import Summits.QuantumFields.YangMills.Theorems.BalabanLadderUVSeamRecCeilingsTemperedResponseCollar
import HarnessLib

/-!
# Crux `UVSeamRec` (stmt-QuantumFields-20043), stub `stub_ceilings` (E0′): the FUSED input — β-uniform joint exponential
# moments of the rescaled cube RESPONSES `R⁴·|kerE(plane)(η) − p|` already give `MomentBounds6` on every odd torus

Helper file (`--supports stmt-QuantumFields-20043`) of the width-lever seat `ym-20043-ceilings-p2` (lane B); sequel of
`…CeilingsTemperedResponseCollar.lean` (p530862: the tempered-response collar `∀η |kerE − p| ≤ ε(1 + Y(η))` plus
`⟨exp Σ Y_i⟩ ≤ e^{B·#T}` ⇒ ceilings).  HONEST FRAMING: a consumption-side theorem for ONE open hypothesis (RM) about the
Wilson state on odd tori and its cube kernels; nothing of E0′ is claimed; not a gap, not Clay.

WHY (located finding of this seat, note `LANE-B-TEMPERED-RESPONSE-ceilings-p2.md` rev 2).  Two splittings of E0′ into a
kernel-side law and a measure-side bound are now known to be EMPTY as typed: (i) «good-exterior law at tolerance
`C₁/R⁴`» + «bad exteriors rare at rate `C₂/R⁴`» (p519295 / p528131 / p529130 side conditions) — the free-field response
`R⁴h/g² = −(c′/4)(N² − 1)` has a fixed law, so `μ(Bad) ↛ 0`; (ii) «response law `|h| ≤ (C₁/R⁴)(1 + Y)` with a BOUNDED
influence functional `Y ≤ O(log R)`» (indicator / bounded-carrier polymer influences) — the lead's self-dual exteriors
(evidence #50: `|h| ≈ (1 − cos B)`, `B²b ≲ 10`) have `|h| ≈ 5/b ≍ R⁻¹ ≫ (C₁/R⁴)(1 + O(log R))`.  What survives is to
let the influence functional BE the rescaled response: with `Y := (R⁴/C₁)|kerE(plane)(η) − p|` the response law
(a′) of p530862 holds TAUTOLOGICALLY (`|h| ≤ C₁/R⁴ + |h|`), and the only remaining input is

  (RM)  `⟨exp(Σ_{i∈T} (R⁴/C₁)·|kerE_{cube i}(plane_i)(lift ·) − p_i|)⟩_{2L+1,β} ≤ exp(B·#T)`

for cyclically separated cubes on every odd torus, `β ≥ β₁`, `1 ≤ R`, `R·a β ≤ ℓ₁` — β-UNIFORM `B`, NO rate, NO good/bad
split, NO reflection positivity, NO divisibility.  (RM) is consistent with everything on record: free field —
`Y_i = (c′g²/4C₁)|N_i² − 1|`, joint exponential moments by `det(1 − M)^{-1/2}` with the ℓ²-OPERATOR norm of the `F–F`
kernel (bounded Fourier symbol), `B = O(g²/C₁)` volume-uniform; coherent single-plane flux `f` per top block —
`Y ≍ f²`, weight `e^{−cβf²}`; self-dual / `B_sat` exteriors — `Y ≲ R³`, weight `≤ e^{−cβR³}`; all absorbed in `B`.  It is
the natural OUTPUT of a background-field expansion of the cube kernel (response quadratic-plus-small in the exterior's
harmonic data) combined with Gaussian domination of local quadratic observables of the torus state.

* §1 **`momentBounds6_of_responseMoments`** — (RM) ⇒ `MomentBounds6 G r a` with `C = C₁ (2 + e^B) e^B` (all odd sides).
* §2 `momentBounds6OnSides_of_responseMoments` — the class twin (p464599 currency).

References: as p530862 (Georgii (2011) Thm. 4.17 for the DLR step; Glimm–Jaffe (1987) §9.1 for the free-field
calibration).
-/

set_option autoImplicit false

noncomputable section

open MeasureTheory Filter Topology Finset
open Literature.Probability.LatticeModels
open Literature.MathematicalPhysics.QuantumFieldTheory (GaugeConfig wilsonMeasure isProbabilityMeasure_wilsonMeasure
  measurable_torusLift LatticeRep)
open Literature.MathematicalPhysics.QuantumLattice

namespace Summit.QuantumFields.YangMills.Cruxes.UVSeamRec.TemperedResponse

section Route

open Summit.QuantumFields.YangMills.Cruxes.OSLegsFromFemtoAndGap.DlrCollarTransfer
open Summit.QuantumFields.YangMills.Cruxes.UV.TorusClass

variable {G : Type} [Group G] [TopologicalSpace G] [IsTopologicalGroup G] [CompactSpace G]
  [MeasurableSpace G] [BorelSpace G] (r : LatticeRep G) (a : ℝ → ℝ)

/-- The cube response `η ↦ kerE (plane q x)(η)` is continuous in the exterior (Feller property of the lattice
Yang–Mills specification, tree `continuous_integral_ymSpecification`). [folklore: Georgii (2011) §4.2] -/
theorem continuous_kerE_plane (β : ℝ) (c : Fin 4 → ℤ) (b : ℕ) (q : Fin 4 × Fin 4) (x : Fin 4 → ℤ) :
    Continuous fun η : LGConfig 4 G => kerE G r β c b η (plane G r q x) := by
  haveI : SecondCountableTopology G :=
    (r.continuous.isClosedEmbedding r.injective).isEmbedding.secondCountableTopology
  obtain ⟨CA, hCA⟩ := exists_abs_plane_le r
  exact continuous_integral_ymSpecification r.ρ r.continuous β (cubeEdges c b) (continuous_plane r q x) (hCA q x)

/-- The cube response is bounded by the sup of the single-plane field. [folklore] -/
theorem abs_kerE_plane_le (β : ℝ) (c : Fin 4 → ℤ) (b : ℕ) (q : Fin 4 × Fin 4) (x : Fin 4 → ℤ) {CA : ℝ}
    (hCA : ∀ (q : Fin 4 × Fin 4) (x : Fin 4 → ℤ) (U : LGConfig 4 G), |plane G r q x U| ≤ CA) (η : LGConfig 4 G) :
    |kerE G r β c b η (plane G r q x)| ≤ CA := by
  haveI : SecondCountableTopology G :=
    (r.continuous.isClosedEmbedding r.injective).isEmbedding.secondCountableTopology
  exact abs_integral_ymSpecification_le r.ρ r.continuous β (cubeEdges c b) (hCA q x) η

/-! ## §1 `MomentBounds6` from β-uniform joint exponential moments of the rescaled responses -/

/-- **`MomentBounds6 G r a` from (RM) alone — all odd sides.**  Let `p q β` be reference values (`|p| ≤ P₀`), `C₁ > 0`,
`B`, `ℓ₁ > 0`, `β₁`.  (RM): for `β ≥ β₁`, on every odd torus `(ℤ/(2L+1))⁴` with `4R+8 ≤ L`, `1 ≤ R`, `R·a β ≤ ℓ₁`, for
orientations `q i` (`(q i).1 < (q i).2`), sites `x i` pairwise cyclically `2R+4`-separated in some coordinate, and every
index set `T`,
`⟨exp(Σ_{i∈T} (R⁴/C₁)·|kerE_{x i − (R+1), 2R+3}(plane (q i) (x i))(lift U) − p (q i) β|)⟩_{2L+1,β} ≤ exp(B·#T)`.
THEN `MomentBounds6 G r a` with `C = C₁ (2 + e^B) e^B`, `β₄ = β₁`, `ℓ₄ = ℓ₁`.  Proof: p530862's
`momentBounds6_of_temperedResponse` with the influence functional `Y := (R⁴/C₁)|kerE(plane)(η) − p|`, for which the
response law `|kerE − p| ≤ (C₁/R⁴)(1 + Y)` is an identity.  No good/bad split, no rarity rate, no reflection
positivity, no divisibility: (RM) is the single measure-side input of the odd-torus ceilings. [folklore: Georgii (2011)
Thm. 4.17 for the DLR part] -/
theorem momentBounds6_of_responseMoments {C₁ B β₁ ℓ₁ P₀ : ℝ} {p : Fin 4 × Fin 4 → ℝ → ℝ}
    (hℓ₁ : 0 < ℓ₁) (hC₁ : 0 < C₁) (hp : ∀ q β, |p q β| ≤ P₀)
    (hRM : ∀ β : ℝ, β₁ ≤ β → ∀ (L n : ℕ) (q : Fin n → Fin 4 × Fin 4) (x : Fin n → (Fin 4 → ℤ)) (R : ℕ),
      (∀ i, (q i).1 < (q i).2) → 1 ≤ R → (R : ℝ) * a β ≤ ℓ₁ → 4 * R + 8 ≤ L →
      (∀ i j : Fin n, i ≠ j → ∃ k : Fin 4,
        (2 * (R : ℤ) + 4) ≤ |((((x i k - x j k : ℤ) : ZMod (2 * L + 1))).valMinAbs : ℤ)|) →
      ∀ T : Finset (Fin n),
        torusE G r β L (fun U => Real.exp (∑ i ∈ T, (R : ℝ) ^ 4 / C₁ *
          |kerE G r β (fun k => x i k - (R + 1)) (2 * R + 3) U (plane G r (q i) (x i)) - p (q i) β|)) ≤
          Real.exp (B * T.card)) :
    MomentBounds6 G r a := by
  haveI : SecondCountableTopology G :=
    (r.continuous.isClosedEmbedding r.injective).isEmbedding.secondCountableTopology
  obtain ⟨CA, hCA⟩ := exists_abs_plane_le r
  have hP₀ : 0 ≤ P₀ := (abs_nonneg _).trans (hp (0, 1) 0)
  refine momentBounds6_of_temperedResponse r a (C₁ := C₁) (B := B) (β₁ := β₁) (ℓ₁ := ℓ₁) (P₀ := P₀) (p := p)
    (fun β R q x η => (R : ℝ) ^ 4 / C₁ *
      |kerE G r β (fun k => x k - (R + 1)) (2 * R + 3) η (plane G r q x) - p q β|)
    (fun β R => (R : ℝ) ^ 4 / C₁ * (CA + P₀)) hℓ₁ hC₁.le hp ?_ ?_ ?_ ?_ hRM
  · -- measurability: the response is continuous in the exterior
    intro β R q x
    exact (((continuous_kerE_plane r β _ _ q x).sub continuous_const).abs.const_mul _).measurable
  · intro β R q x η
    positivity
  · intro β R q x η
    refine mul_le_mul_of_nonneg_left ?_ (by positivity)
    exact (abs_sub _ _).trans (add_le_add (abs_kerE_plane_le r β _ _ q x hCA η) (hp q β))
  · -- the response law is an identity for this influence functional
    intro β hβ R hR hRa q x hq η
    have hR4 : (0 : ℝ) < (R : ℝ) ^ 4 := by positivity
    have hid : C₁ / (R : ℝ) ^ 4 * (1 + (R : ℝ) ^ 4 / C₁ *
        |kerE G r β (fun k => x k - (R + 1)) (2 * R + 3) η (plane G r q x) - p q β|) =
        C₁ / (R : ℝ) ^ 4 + |kerE G r β (fun k => x k - (R + 1)) (2 * R + 3) η (plane G r q x) - p q β| := by
      field_simp
    rw [hid]
    linarith [div_nonneg hC₁.le hR4.le]

/-! ## §2 The class currency likewise -/

/-- **`MomentBounds6OnSides G r a 𝓣` from (RM) on the tori of the class** — the twin of
`momentBounds6_of_responseMoments` for the class-parametric ceilings (p464599; half-side clause `8R+16 ≤ M`), same
constant `C₁ (2 + e^B) e^B`. [folklore: Georgii (2011) Thm. 4.17 for the DLR part] -/
theorem momentBounds6OnSides_of_responseMoments (𝓣 : Set ℕ) {C₁ B β₁ ℓ₁ P₀ : ℝ} {p : Fin 4 × Fin 4 → ℝ → ℝ}
    (hℓ₁ : 0 < ℓ₁) (hC₁ : 0 < C₁) (hp : ∀ q β, |p q β| ≤ P₀)
    (hRM : ∀ β : ℝ, β₁ ≤ β → ∀ (M : ℕ) [NeZero M], M ∈ 𝓣 →
      ∀ (n : ℕ) (q : Fin n → Fin 4 × Fin 4) (x : Fin n → (Fin 4 → ℤ)) (R : ℕ),
      (∀ i, (q i).1 < (q i).2) → 1 ≤ R → (R : ℝ) * a β ≤ ℓ₁ → 8 * R + 16 ≤ M →
      (∀ i j : Fin n, i ≠ j → ∃ k : Fin 4,
        (2 * (R : ℤ) + 4) ≤ |((((x i k - x j k : ℤ) : ZMod M)).valMinAbs : ℤ)|) →
      ∀ T : Finset (Fin n),
        torusEOn G r β M (fun U => Real.exp (∑ i ∈ T, (R : ℝ) ^ 4 / C₁ *
          |kerE G r β (fun k => x i k - (R + 1)) (2 * R + 3) U (plane G r (q i) (x i)) - p (q i) β|)) ≤
          Real.exp (B * T.card)) :
    MomentBounds6OnSides G r a 𝓣 := by
  haveI : SecondCountableTopology G :=
    (r.continuous.isClosedEmbedding r.injective).isEmbedding.secondCountableTopology
  obtain ⟨CA, hCA⟩ := exists_abs_plane_le r
  have hP₀ : 0 ≤ P₀ := (abs_nonneg _).trans (hp (0, 1) 0)
  refine momentBounds6OnSides_of_temperedResponse r a 𝓣 (C₁ := C₁) (B := B) (β₁ := β₁) (ℓ₁ := ℓ₁) (P₀ := P₀)
    (p := p)
    (fun β R q x η => (R : ℝ) ^ 4 / C₁ *
      |kerE G r β (fun k => x k - (R + 1)) (2 * R + 3) η (plane G r q x) - p q β|)
    (fun β R => (R : ℝ) ^ 4 / C₁ * (CA + P₀)) hℓ₁ hC₁.le hp ?_ ?_ ?_ ?_ hRM
  · intro β R q x
    exact (((continuous_kerE_plane r β _ _ q x).sub continuous_const).abs.const_mul _).measurable
  · intro β R q x η
    positivity
  · intro β R q x η
    refine mul_le_mul_of_nonneg_left ?_ (by positivity)
    exact (abs_sub _ _).trans (add_le_add (abs_kerE_plane_le r β _ _ q x hCA η) (hp q β))
  · intro β hβ R hR hRa q x hq η
    have hR4 : (0 : ℝ) < (R : ℝ) ^ 4 := by positivity
    have hid : C₁ / (R : ℝ) ^ 4 * (1 + (R : ℝ) ^ 4 / C₁ *
        |kerE G r β (fun k => x k - (R + 1)) (2 * R + 3) η (plane G r q x) - p q β|) =
        C₁ / (R : ℝ) ^ 4 + |kerE G r β (fun k => x k - (R + 1)) (2 * R + 3) η (plane G r q x) - p q β| := by
      field_simp
    rw [hid]
    linarith [div_nonneg hC₁.le hR4.le]

end Route

end Summit.QuantumFields.YangMills.Cruxes.UVSeamRec.TemperedResponse

end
+---+
Exercise aim → Exact reproduction is required: output the lines from the start of the entries above through the line with "the free-field response".

Worked solution →
import Summits.QuantumFields.YangMills.Theorems.BalabanLadderUVSeamRecCeilingsTemperedResponseCollar
import HarnessLib

/-!
# Crux `UVSeamRec` (stmt-QuantumFields-20043), stub `stub_ceilings` (E0′): the FUSED input — β-uniform joint exponential
# moments of the rescaled cube RESPONSES `R⁴·|kerE(plane)(η) − p|` already give `MomentBounds6` on every odd torus

Helper file (`--supports stmt-QuantumFields-20043`) of the width-lever seat `ym-20043-ceilings-p2` (lane B); sequel of
`…CeilingsTemperedResponseCollar.lean` (p530862: the tempered-response collar `∀η |kerE − p| ≤ ε(1 + Y(η))` plus
`⟨exp Σ Y_i⟩ ≤ e^{B·#T}` ⇒ ceilings).  HONEST FRAMING: a consumption-side theorem for ONE open hypothesis (RM) about the
Wilson state on odd tori and its cube kernels; nothing of E0′ is claimed; not a gap, not Clay.

WHY (located finding of this seat, note `LANE-B-TEMPERED-RESPONSE-ceilings-p2.md` rev 2).  Two splittings of E0′ into a
kernel-side law and a measure-side bound are now known to be EMPTY as typed: (i) «good-exterior law at tolerance
`C₁/R⁴`» + «bad exteriors rare at rate `C₂/R⁴`» (p519295 / p528131 / p529130 side conditions) — the free-field response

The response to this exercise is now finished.